◆ ACTIVITY ◆
Please copy every line of the data in which the string "import" appears.

^^^^^^^^^^^^^^^^

import Literature.NumberTheory.EllipticCurves.HeegnerPointsKolyvaginCebotarevProofs
import Literature.NumberTheory.EllipticCurves.SupersingularDensitySerreTraceProofs
import Literature.NumberTheory.EllipticCurves.GeomReductionFrobeniusProofs
import Literature.NumberTheory.EllipticCurves.OrdinaryPrimesProofs
import Literature.NumberTheory.EllipticCurves.GlobalMinimalModel
import Literature.NumberTheory.GaloisRepresentations.LocalWeilDatum
import Literature.NumberTheory.Automorphic.TunnellLemma
import HarnessLib

/-!
# The auxiliary inert prime of the aux-norm line from ONE Frobenius witness (Chebotarev step)

Helper file for crux `stmt-BirchSwinnertonDyer-19715` (`ErratumRoadFive.EulerHalfNotRamNoInertSetAtFive`),
line `aux_norm_receptacle` (bsd-idea-9 g8), stub S3♭ `stub_auxiliaryPrimeSupply` — step (F2) of the
decomposition F1–F4 (seat bsd-line-er5-p1-w2 g5). Theorems only; sorry-free; nothing here closes 19715.

`exists_auxPrime_of_frobeniusWitness`: `E = W/ℚ` globally minimal, `K` imaginary quadratic with a
`ℚ`-embedding `e : K → ℚ̄`, `p` prime, `E ≥ 1`, `ζ ∈ ℚ̄` a primitive `p^E`-th root of unity,
`β ∈ 𝓞_K`, `α ∈ ℚ̄` with `α^p = e(β)`. If ONE `γ ∈ Γ_ℚ` has (i) `γ ∉ res Γ_K`, (ii) `γ ζ = ζ⁻¹`,
(iii) `tr ρ̄_{E,p}(γ) ≠ 0`, (iv) `γ² α ≠ α`, then for every finite `T` there is a prime `ℓ ∉ T`,
inert in `K`, with `p^E ∣ ℓ + 1`, `p ∤ a_ℓ(E)` and `β^{(ℓ²-1)/p} ≢ 1 (mod ℓ𝓞_K)` — the four
clauses S3♭ asks of its auxiliary prime (the last one feeds F1,
`RingClass.pow_dvd_orderOf_primeClass_of_inert`).
Proof (pattern of the tree's `exists_kolyvaginPrime_gt`, Gross 1991 §3): (i)–(iv) cut out an open
subset of `Γ_ℚ` (stabilisers of algebraic numbers and `ker ρ̄_{E,p}` are open, `res Γ_K` is closed),
non-empty by hypothesis; Chebotarev (`absoluteGaloisGroup.frobenius_dense`, proved in the tree) puts
an arithmetic Frobenius `γ₁` at `𝔓₀ ∣ ℓ` in it, `ℓ ∤ p Δ_min N(β)`, `ℓ ∉ T`, `ℓ` unramified in `K`.
Then (i) ⟹ `ℓ` inert (`exists_place_inert_of_not_mem_range`); (ii) ⟹ `ζ^ℓ = γ₁ζ = ζ⁻¹`, so
`p^E ∣ ℓ+1` (`AlgHom.IsArithFrobAt.apply_of_pow_eq_one`); (iii) ⟹ `a_ℓ ≡ tr ρ̄(γ₁) ≢ 0 (mod p)`
(`trace_galoisRepTorsion_frobenius_eq`, Serre (238)); (iv) ⟹ `γ₁²α = ηα`, `η^p = 1 ≠ η`,
`α^{ℓ²} ≡ ηα (mod 𝔓₀)`, so `e(β)^{(ℓ²-1)/p} = α^{ℓ²-1} ≡ η ≢ 1 (mod 𝔓₀)`.

References: B. H. Gross, *Kolyvagin's work on modular elliptic curves*, LMS LNS 153 (1991), §3
[GrossLMS1991]; J.-P. Serre, Publ. Math. IHÉS 54 (1981), §8.1 (238) [Serre1981]; D. A. Cox,
*Primes of the form x² + ny²* (2013), Thm. 8.12 [Cox2013].
-/

noncomputable section

set_option linter.dupNamespace false -- `Summit.BirchSwinnertonDyer.BirchSwinnertonDyer` (summit = problem), tree-wide

open scoped Classical Pointwise NumberField
open WeierstrassCurve NumberField IsDedekindDomain Field
open Literature.NumberTheory.GaloisRepresentations Literature.NumberTheory.EllipticCurves

namespace Summit.BirchSwinnertonDyer.BirchSwinnertonDyer.Theorems.AuxPrimeSupply

/-! ### Small lemmas on `\bar ℤ = absIntegers (𝓞 ℚ) ℚ` -/

/-- A rational prime `ℓ ∈ v` lies in every prime `𝔓 ∣ v` of `\bar ℤ`. [folklore] -/
theorem natCast_mem_of_mem_primesAbove {ℓ : ℕ} {v : HeightOneSpectrum (𝓞 ℚ)}
    (hℓv : (ℓ : 𝓞 ℚ) ∈ v.asIdeal) {𝔓 : Ideal (absIntegers (𝓞 ℚ) ℚ)} (h𝔓 : 𝔓 ∈ v.primesAbove) :
    ((ℓ : ℕ) : absIntegers (𝓞 ℚ) ℚ) ∈ 𝔓 := by
  have hover : v.asIdeal = 𝔓.under (𝓞 ℚ) := h𝔓.2.over
  have h : (ℓ : 𝓞 ℚ) ∈ 𝔓.under (𝓞 ℚ) := hover ▸ hℓv
  rw [Ideal.under_def, Ideal.mem_comap, map_natCast] at h
  exact h

/-- If a natural number `n` lies in a prime `𝔓 ∣ ℓ` of `\bar ℤ` then `ℓ ∣ n`. [folklore] -/
theorem dvd_of_natCast_mem_of_mem_primesAbove {ℓ : ℕ} (hℓ : ℓ.Prime) {v : HeightOneSpectrum (𝓞 ℚ)}
    (hℓv : (ℓ : 𝓞 ℚ) ∈ v.asIdeal) {𝔓 : Ideal (absIntegers (𝓞 ℚ) ℚ)} (h𝔓 : 𝔓 ∈ v.primesAbove)
    {n : ℕ} (hn : ((n : ℕ) : absIntegers (𝓞 ℚ) ℚ) ∈ 𝔓) : ℓ ∣ n := by
  have hover : v.asIdeal = 𝔓.under (𝓞 ℚ) := h𝔓.2.over
  have h : (n : 𝓞 ℚ) ∈ v.asIdeal := by
    rw [hover, Ideal.under_def, Ideal.mem_comap, map_natCast]
    exact hn
  rw [← span_natCast_rat_eq hℓ hℓv, Ideal.mem_span_singleton] at h
  have h' := map_dvd (Rat.ringOfIntegersEquiv : 𝓞 ℚ ≃+* ℤ) h
  rw [map_natCast, map_natCast] at h'
  exact Int.natCast_dvd_natCast.mp h'

/-- A `p`-th root of unity `η ≠ 1` (`p` prime) is not `≡ 1` modulo an ideal `𝔓` of `\bar ℤ` not
containing `p`: otherwise `0 = 1 + η + ⋯ + η^{p-1} ≡ p (mod 𝔓)`. [folklore] -/
theorem sub_one_not_mem_of_pow_prime_eq_one {p : ℕ} (hp : p.Prime)
    {𝔓 : Ideal (absIntegers (𝓞 ℚ) ℚ)} (hp𝔓 : ((p : ℕ) : absIntegers (𝓞 ℚ) ℚ) ∉ 𝔓)
    {η : absIntegers (𝓞 ℚ) ℚ} (hη : η ^ p = 1) (hη1 : η ≠ 1) : η - 1 ∉ 𝔓 := by
  intro h1
  have hord : orderOf η = p := by
    rcases (Nat.dvd_prime hp).mp (orderOf_dvd_of_pow_eq_one hη) with h | h
    · exact absurd (orderOf_eq_one_iff.mp h) hη1
    · exact h
  have hprim : IsPrimitiveRoot η p := hord ▸ IsPrimitiveRoot.orderOf η
  have hsum : (Finset.range p).sum (fun i => η ^ i) = 0 := hprim.geom_sum_eq_zero hp.one_lt
  have hmem : (Finset.range p).sum (fun i => (η ^ i - 1)) ∈ 𝔓 := by
    refine 𝔓.sum_mem fun i _ => ?_
    obtain ⟨r, hr⟩ := sub_one_dvd_pow_sub_one η i
    rw [hr]
    exact 𝔓.mul_mem_right _ h1
  rw [Finset.sum_sub_distrib, hsum, Finset.sum_const, Finset.card_range, nsmul_eq_mul, mul_one,
    zero_sub, neg_mem_iff] at hmem
  exact hp𝔓 hmem

/-- The image of an algebraic integer of `K` under a `ℚ`-embedding `K → ℚ̄` is integral over `𝓞 ℚ`
(so lies in `\bar ℤ`). [folklore] -/
theorem isIntegral_embedding {K : Type*} [Field K] [NumberField K]
    (e : K →ₐ[ℚ] AlgebraicClosure ℚ) (x : 𝓞 K) : IsIntegral (𝓞 ℚ) (e (x : K)) := by
  refine IsIntegral.tower_top (R := ℤ) (A := 𝓞 ℚ) ?_
  have h := (RingOfIntegers.isIntegral_coe x).map e.toRingHom.toIntAlgHom
  simpa using h

/-- A preimage under a group homomorphism with OPEN kernel is open (it is a union of cosets of
the kernel). [folklore] -/
theorem isOpen_preimage_of_isOpen_ker {G H : Type*} [Group G] [TopologicalSpace G]
    [ContinuousMul G] [Group H] (f : G →* H) (hf : IsOpen (f.ker : Set G)) (A : Set H) :
    IsOpen (f ⁻¹' A) := by
  have h : f ⁻¹' A = (f ⁻¹' A) * (f.ker : Set G) := by
    refine Set.ext fun g ↦ ⟨fun hg ↦ ⟨g, hg, 1, f.ker.one_mem, mul_one g⟩, ?_⟩
    rintro ⟨a, ha, k, hk, rfl⟩
    show f (a * k) ∈ A
    rwa [map_mul, (MonoidHom.mem_ker).mp hk, mul_one]
  exact h ▸ hf.mul_left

^^^^^^^^^^^^^^^^

◆ RESULT OF THIS EXERCISE ◆
import Literature.NumberTheory.EllipticCurves.HeegnerPointsKolyvaginCebotarevProofs
import Literature.NumberTheory.EllipticCurves.SupersingularDensitySerreTraceProofs
import Literature.NumberTheory.EllipticCurves.GeomReductionFrobeniusProofs
import Literature.NumberTheory.EllipticCurves.OrdinaryPrimesProofs
import Literature.NumberTheory.EllipticCurves.GlobalMinimalModel
import Literature.NumberTheory.GaloisRepresentations.LocalWeilDatum
import Literature.NumberTheory.Automorphic.TunnellLemma
import HarnessLib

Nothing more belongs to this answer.